EXERCISE INSTRUCTIONS:
The response must consist of the lines below from the one with "62; §4 (4.1)] -/" through the one with "have h : Real.exp", exactly as they appear and with both ends kept.

SOURCE MATERIAL:
import Mathlib
import Literature.NumberTheory.LFunctions.Zhang2022.Section11WindowMeanSquare
import HarnessLib

/-!
# Zhang (2022) §11 p. 64 "Similarly": the `J₂` window mean square `Step11u019J2` reduced to the
# arithmetic sums `S_j` of Proposition 7.1

Topic `Literature/NumberTheory/LFunctions/Zhang2022` (Landau–Siegel audit tree; verdict-neutral).
Y. Zhang, *Discrete mean estimates and the Landau–Siegel zero*, arXiv:2211.02515v1 (2022)
[Zhang2022LandauSiegel] — **an unrefereed manuscript under adjudication; nothing here asserts or
denies its Theorems 1–2.** Companion of `Section11WindowMeanSquare` for the UNPRINTED `J₂`-twin of
`Z22:§11.u019` hidden in the word "Similarly" (p. 64, tex L3306; typed CLAIM
`Typed.TypedSection11B.Step11u019J2`, cell GAP row G-L3t10-1): the weighted discrete mean square
over the zeros of `Σ_{n∈𝔍₂} χψ(n)n^{−ρ}(f̃(log n/log P + 0.004 − α̃) − g̃₂(n))`, where
`𝔍₂ ∩ ℕ = {n : nP^{0.004}/(Dt₀) ∈ 𝔍₁}` (`Typed.TypedSection11B.frakI2Nat`).

* sizes: `|g̃₂| ≤ 2`; `Dt₀ ≤ e^{520𝓛}`; `P₁η₊Dt₀ < PT⁻²` for `𝓛 ≥ 3`; members of `𝔍₂ ∩ ℕ` are
  positive and `< P₁η₊Dt₀`, hence inside the truncation `n < ⌈PT⁻²⌉` of `A(𝐚;s,ψ)`;
* the `𝔍₂`-window sequence `𝐚 = χ(n)1_{𝔍₂}(n)(f̃(log n/log P + 0.004 − α̃) − g̃₂(n))` (inline)
  is admissible for (7.2) with `B = 3` (`adm72_window₂`) and `A(𝐚;s,ψ) = frakI2Sum`
  (`Apoly_window₂_eq_frakI2Sum`);
* `step11u019J2_of_sjWindow` — Lemma 2.3, Prop. 2.2 (i), Lemma 8.1, Prop. 7.1, `𝔞 ≫ 1` and
  "`𝓛⁹·S_j(𝐚,𝐚̄) → 0` (`j = 1,2,3`)" for this sequence imply `Step11u019J2 c′` (via
  `Section11WindowMeanSquare.meanSquare_small_of_sj`); `step11u019J2_of_sjWindow_eventually` is
  the closed form over the tree theorems for Lemma 2.3 / Prop 2.2 (i) / Lemma 8.1 / Prop 7.1 /
  `𝔞 ≫ 1` — the leaf REDUCED to a statement about finite arithmetic sums.

Not here: the estimate of `S_j` at the `𝔍₂`-window sequence (the arithmetic half, a manuscript step;
`g̃₂(y) = g̃₁(yP^{0.004}/(Dt₀))` and `f̃(log n/log P + 0.004 − α̃) = f̃(log(nP^{0.004}/(Dt₀))/log P)`,
tree `Typed.TypedSection11B.gtilde2_eq_gtilde1_scaleJ2` / `tentArg_J2_eq`, carry (11.3) over).
0 new definitions, 0 facts; standard axioms.

## References

* Y. Zhang, arXiv:2211.02515v1 (2022), §11 p. 64 (tex L3306 "Similarly"); §7 Prop. 7.1, (7.2);
  §8 Lemma 8.1; §2 (2.30). [cite: Zhang2022LandauSiegel, §11 p. 64]
-/

noncomputable section

open Complex Real ComplexConjugate

namespace Literature.NumberTheory.LFunctions.Zhang2022.Section11WindowMeanSquare

open Literature.NumberTheory.LFunctions.Zhang2022.Skeleton
open Literature.NumberTheory.LFunctions.Zhang2022.Typed.TypedSection11B
open Literature.NumberTheory.LFunctions.Zhang2022.Section11E2MeanSquare

/-! ### Sizes: `𝔍₂ ∩ ℕ` lies below `PT⁻²` -/

section SizesJ2

variable (D : ℕ)

/-- **`|g̃₂(y)| ≤ 2`**, likewise. [cite: Zhang2022LandauSiegel, §11 p. 62; §4 (4.1)] -/
theorem abs_gtilde2_le_two (hL : 0 < ell D) (y : ℝ) : |gtilde2 D y| ≤ 2 := by
  have hΛ : 0 < ell D ^ 30 := pow_pos hL 30
  have hg : ∀ u : ℝ, ‖gW D u‖ ≤ 1 := fun u => by
    rw [gW, Real.norm_of_nonneg (GaussWeight.gWeight_pos hΛ u).le]
    exact (GaussWeight.gWeight_lt_one hΛ u).le
  have h1 : ‖∫ z in (0.496 : ℝ)..0.498, gW D (bigP D ^ z * D * t0 D / y)‖ ≤
      1 * |(0.498 : ℝ) - 0.496| :=
    intervalIntegral.norm_integral_le_of_norm_le_const fun z _ => hg _
  have h2 : ‖∫ z in (0.498 : ℝ)..0.5, gW D (bigP D ^ z * D * t0 D / y)‖ ≤ 1 * |(0.5 : ℝ) - 0.498| :=
    intervalIntegral.norm_integral_le_of_norm_le_const fun z _ => hg _
  have e1 : (1 : ℝ) * |(0.498 : ℝ) - 0.496| = 2 / 1000 := by norm_num
  have e2 : (1 : ℝ) * |(0.5 : ℝ) - 0.498| = 2 / 1000 := by norm_num
  rw [Real.norm_eq_abs, e1] at h1
  rw [Real.norm_eq_abs, e2] at h2
  rw [gtilde2]
  calc |-500 * (∫ z in (0.496 : ℝ)..0.498, gW D (bigP D ^ z * D * t0 D / y)) +
        500 * (∫ z in (0.498 : ℝ)..0.5, gW D (bigP D ^ z * D * t0 D / y))|
      ≤ |-500 * (∫ z in (0.496 : ℝ)..0.498, gW D (bigP D ^ z * D * t0 D / y))| +
        |500 * (∫ z in (0.498 : ℝ)..0.5, gW D (bigP D ^ z * D * t0 D / y))| := abs_add_le _ _
    _ = 500 * |∫ z in (0.496 : ℝ)..0.498, gW D (bigP D ^ z * D * t0 D / y)| +
        500 * |∫ z in (0.498 : ℝ)..0.5, gW D (bigP D ^ z * D * t0 D / y)| := by
        rw [abs_mul, abs_mul]; norm_num
    _ ≤ 500 * (2 / 1000) + 500 * (2 / 1000) := by gcongr
    _ = 2 := by norm_num


/-- `L₀ ≤ log D` once `D ≥ ⌈e^{L₀}⌉`. [folklore] -/
private theorem le_log_of_ceil_exp_le {L₀ : ℝ} {D : ℕ} (hD : ⌈Real.exp L₀⌉₊ ≤ D) :
    L₀ ≤ Real.log D := by
  have h : Real.exp L₀ ≤ D := le_trans (Nat.le_ceil _) (by exact_mod_cast hD)
  exact (Real.le_log_iff_exp_le (lt_of_lt_of_le (Real.exp_pos _) h)).mpr h

/-- `log D ≥ 3` forces `D ≥ 2`. [folklore] -/
private theorem two_le_of_three_le_log (hD : 3 ≤ Real.log D) : 2 ≤ D := by
  by_contra h
  push Not at h
  interval_cases D
  · norm_num at hD
  · norm_num at hD

/-- `Dt₀ ≤ e^{520𝓛}` (`D = e^𝓛`, `t₀ = 𝓛⁵¹⁹ ≤ e^{519𝓛}`), for `D ≥ 2`.
[cite: Zhang2022LandauSiegel, §2 (2.6)] -/
theorem D_mul_t0_le_exp (hD : 2 ≤ D) : (D : ℝ) * t0 D ≤ Real.exp (520 * ell D) := by
  have hD0 : (0 : ℝ) < D := by exact_mod_cast (by omega : 0 < D)
  have hℓ0 : 0 ≤ ell D := Real.log_natCast_nonneg D
  have hDe : (D : ℝ) = Real.exp (ell D) := by rw [ell, Real.exp_log hD0]
  have h1 : ell D ≤ Real.exp (ell D) := by linarith [Real.add_one_le_exp (ell D)]
  have ht : t0 D ≤ Real.exp (519 * ell D) := by
    rw [t0]
    calc ell D ^ 519 ≤ Real.exp (ell D) ^ 519 := pow_le_pow_left₀ hℓ0 h1 519
      _ = Real.exp (519 * ell D) := by rw [← Real.exp_nat_mul]; norm_num
  calc (D : ℝ) * t0 D ≤ (D : ℝ) * Real.exp (519 * ell D) := mul_le_mul_of_nonneg_left ht hD0.le
    _ = Real.exp (ell D) * Real.exp (519 * ell D) := by rw [← hDe]
    _ = Real.exp (ell D + 519 * ell D) := (Real.exp_add _ _).symm
    _ = Real.exp (520 * ell D) := by ring_nf

/-- For `𝓛 ≥ 3`: `P₁η₊Dt₀ < PT⁻²` (`0.504𝓛⁹ + 𝓛⁻¹⁰ + 520𝓛 < 𝓛⁹ − 2𝓛^{1.1}`).
[cite: Zhang2022LandauSiegel, §7 (7.2); §11 p. 64] -/
theorem P1_mul_etaPM_mul_Dt0_lt_P_div_T_sq (hD : 3 ≤ Real.log D) :
    Skeleton.P1 D * etaPM D 1 * ((D : ℝ) * t0 D) < bigP D / bigT D ^ 2 := by
  have hℓ : 3 ≤ ell D := by rw [ell]; exact hD
  have h1 : (1 : ℝ) ≤ ell D := by linarith
  have h0 : (0 : ℝ) < ell D := by linarith
  have hD2 : 2 ≤ D := two_le_of_three_le_log D hD
  have hDt : (D : ℝ) * t0 D ≤ Real.exp (520 * ell D) := D_mul_t0_le_exp D hD2
  have hDt0 : 0 < (D : ℝ) * t0 D := by
    have : (0 : ℝ) < D := by exact_mod_cast (by omega : 0 < D)
    exact mul_pos this (pow_pos h0 _)
  have hlhs : Skeleton.P1 D * etaPM D 1 * ((D : ℝ) * t0 D) ≤
      Real.exp (0.504 * ell D ^ 9 + (ell D ^ 10)⁻¹ + 520 * ell D) := by
    have e1 : Skeleton.P1 D * etaPM D 1 = Real.exp (0.504 * ell D ^ 9 + (ell D ^ 10)⁻¹) := by
      rw [Skeleton.P1, etaPM, bigP, ← Real.exp_mul, ← Real.exp_add]; ring_nf
    rw [e1]
    calc Real.exp (0.504 * ell D ^ 9 + (ell D ^ 10)⁻¹) * ((D : ℝ) * t0 D)
        ≤ Real.exp (0.504 * ell D ^ 9 + (ell D ^ 10)⁻¹) * Real.exp (520 * ell D) :=
          mul_le_mul_of_nonneg_left hDt (Real.exp_pos _).le
      _ = Real.exp (0.504 * ell D ^ 9 + (ell D ^ 10)⁻¹ + 520 * ell D) := (Real.exp_add _ _).symm
  have hrhs : bigP D / bigT D ^ 2 = Real.exp (ell D ^ 9 - 2 * ell D ^ (1.1 : ℝ)) := by
    rw [bigP, bigT, ← Real.exp_nat_mul, ← Real.exp_sub]; push_cast; ring_nf
  rw [hrhs]
  refine lt_of_le_of_lt hlhs (Real.exp_lt_exp.mpr ?_)
  have h11 : ell D ^ (1.1 : ℝ) ≤ ell D ^ (2 : ℝ) :=
    Real.rpow_le_rpow_of_exponent_le h1 (by norm_num)
  rw [Real.rpow_two] at h11
  have hinv : (ell D ^ 10)⁻¹ ≤ 1 := inv_le_one_of_one_le₀ (one_le_pow₀ h1)
  have h7 : (2187 : ℝ) ≤ ell D ^ 7 := by
    calc (2187 : ℝ) = 3 ^ 7 := by norm_num
      _ ≤ ell D ^ 7 := pow_le_pow_left₀ (by norm_num) hℓ 7
  have h9 : 2187 * ell D ^ 2 ≤ ell D ^ 9 := by
    have := mul_le_mul_of_nonneg_left h7 (pow_nonneg h0.le 2)
    calc 2187 * ell D ^ 2 = ell D ^ 2 * 2187 := by ring
      _ ≤ ell D ^ 2 * ell D ^ 7 := this
      _ = ell D ^ 9 := by ring
  have h4 : 3 * ell D ≤ ell D ^ 2 := by nlinarith
  nlinarith

/-- Members of `𝔍₂ ∩ ℕ` are positive and `< P₁η₊Dt₀` (their scaled points `nP^{0.004}/(Dt₀)` lie
in `𝔍₁ ⊂ (0, P₁η₊)`, and `P^{0.004} ≥ 1`), for `D ≥ 2`. [cite: Zhang2022LandauSiegel, §11 p. 64] -/
theorem pos_and_lt_of_mem_frakI2Nat (hD : 2 ≤ D) {n : ℕ} (hn : n ∈ frakI2Nat D) :
    0 < n ∧ (n : ℝ) < Skeleton.P1 D * etaPM D 1 * ((D : ℝ) * t0 D) := by
  rw [mem_frakI2Nat_iff hD, mem_frakI1_iff] at hn
  obtain ⟨a, ha, h1, h2⟩ := hn
  have hP1 : 1 ≤ bigP D := Real.one_le_exp (pow_nonneg (Real.log_natCast_nonneg D) 9)
  have hP0 : 0 < bigP D := Real.exp_pos _
  have hD0 : (0 : ℝ) < D := by exact_mod_cast (by omega : 0 < D)
  have hℓ0 : 0 < ell D := by
    rw [ell]; exact Real.log_pos (by exact_mod_cast (by omega : 1 < D))
  have hDt : 0 < (D : ℝ) * t0 D := mul_pos hD0 (pow_pos hℓ0 _)
  have ha' : a ≤ 0.504 := by
    simp only [Finset.mem_insert, Finset.mem_singleton] at ha
    rcases ha with rfl | rfl | rfl <;> norm_num
  have hlow : 0 < scaleJ2 D n :=
    lt_trans (mul_pos (Real.rpow_pos_of_pos hP0 a) (Real.exp_pos _)) h1
  have hn0 : (0 : ℝ) < n := by
    by_contra hc
    push Not at hc
    have : scaleJ2 D n ≤ 0 := by
      rw [scaleJ2]
      exact div_nonpos_of_nonpos_of_nonneg
        (mul_nonpos_of_nonpos_of_nonneg hc (Real.rpow_pos_of_pos hP0 _).le) hDt.le
    linarith
  refine ⟨by exact_mod_cast hn0, ?_⟩
  have hup : scaleJ2 D n < Skeleton.P1 D * etaPM D 1 :=
    lt_of_lt_of_le h2 (mul_le_mul_of_nonneg_right
      (Real.rpow_le_rpow_of_exponent_le hP1 ha') (Real.exp_pos _).le)
  rw [scaleJ2, div_lt_iff₀ hDt] at hup
  have hP4 : 1 ≤ bigP D ^ (0.004 : ℝ) := Real.one_le_rpow hP1 (by norm_num)
  calc (n : ℝ) ≤ n * bigP D ^ (0.004 : ℝ) := le_mul_of_one_le_right hn0.le hP4
    _ < Skeleton.P1 D * etaPM D 1 * ((D : ℝ) * t0 D) := hup

/-- For `𝓛 ≥ 3`: members of `𝔍₂ ∩ ℕ` are `< PT⁻²`. [cite: Zhang2022LandauSiegel, §7 (7.2); §11 p. 64] -/
theorem lt_P_div_T_sq_of_mem_frakI2Nat (hD : 3 ≤ Real.log D) {n : ℕ} (hn : n ∈ frakI2Nat D) :
    (n : ℝ) < bigP D / bigT D ^ 2 :=
  (pos_and_lt_of_mem_frakI2Nat D (two_le_of_three_le_log D hD) hn).2.trans
    (P1_mul_etaPM_mul_Dt0_lt_P_div_T_sq D hD)

/-- For `𝓛 ≥ 3`: `𝔍₂ ∩ ℕ ⊆ [0, ⌈PT⁻²⌉)`. [cite: Zhang2022LandauSiegel, §7 (7.2); §11 p. 64] -/
theorem frakI2Nat_subset_range (hD : 3 ≤ Real.log D) : frakI2Nat D ⊆ Finset.range (Nsupp D) := by
  intro n hn
  rw [Finset.mem_range, Nsupp]
  exact Nat.lt_ceil.mpr (lt_P_div_T_sq_of_mem_frakI2Nat D hD hn)

end SizesJ2

section WindowJ2

variable {D : ℕ} [NeZero D] (χ : DirichletCharacter ℂ D) (x : Chr D)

REPLY:
/-- **`|g̃₂(y)| ≤ 2`**, likewise. [cite: Zhang2022LandauSiegel, §11 p. 62; §4 (4.1)] -/
theorem abs_gtilde2_le_two (hL : 0 < ell D) (y : ℝ) : |gtilde2 D y| ≤ 2 := by
  have hΛ : 0 < ell D ^ 30 := pow_pos hL 30
  have hg : ∀ u : ℝ, ‖gW D u‖ ≤ 1 := fun u => by
    rw [gW, Real.norm_of_nonneg (GaussWeight.gWeight_pos hΛ u).le]
    exact (GaussWeight.gWeight_lt_one hΛ u).le
  have h1 : ‖∫ z in (0.496 : ℝ)..0.498, gW D (bigP D ^ z * D * t0 D / y)‖ ≤
      1 * |(0.498 : ℝ) - 0.496| :=
    intervalIntegral.norm_integral_le_of_norm_le_const fun z _ => hg _
  have h2 : ‖∫ z in (0.498 : ℝ)..0.5, gW D (bigP D ^ z * D * t0 D / y)‖ ≤ 1 * |(0.5 : ℝ) - 0.498| :=
    intervalIntegral.norm_integral_le_of_norm_le_const fun z _ => hg _
  have e1 : (1 : ℝ) * |(0.498 : ℝ) - 0.496| = 2 / 1000 := by norm_num
  have e2 : (1 : ℝ) * |(0.5 : ℝ) - 0.498| = 2 / 1000 := by norm_num
  rw [Real.norm_eq_abs, e1] at h1
  rw [Real.norm_eq_abs, e2] at h2
  rw [gtilde2]
  calc |-500 * (∫ z in (0.496 : ℝ)..0.498, gW D (bigP D ^ z * D * t0 D / y)) +
        500 * (∫ z in (0.498 : ℝ)..0.5, gW D (bigP D ^ z * D * t0 D / y))|
      ≤ |-500 * (∫ z in (0.496 : ℝ)..0.498, gW D (bigP D ^ z * D * t0 D / y))| +
        |500 * (∫ z in (0.498 : ℝ)..0.5, gW D (bigP D ^ z * D * t0 D / y))| := abs_add_le _ _
    _ = 500 * |∫ z in (0.496 : ℝ)..0.498, gW D (bigP D ^ z * D * t0 D / y)| +
        500 * |∫ z in (0.498 : ℝ)..0.5, gW D (bigP D ^ z * D * t0 D / y)| := by
        rw [abs_mul, abs_mul]; norm_num
    _ ≤ 500 * (2 / 1000) + 500 * (2 / 1000) := by gcongr
    _ = 2 := by norm_num


/-- `L₀ ≤ log D` once `D ≥ ⌈e^{L₀}⌉`. [folklore] -/
private theorem le_log_of_ceil_exp_le {L₀ : ℝ} {D : ℕ} (hD : ⌈Real.exp L₀⌉₊ ≤ D) :
    L₀ ≤ Real.log D := by
  have h : Real.exp L₀ ≤ D := le_trans (Nat.le_ceil _) (by exact_mod_cast hD)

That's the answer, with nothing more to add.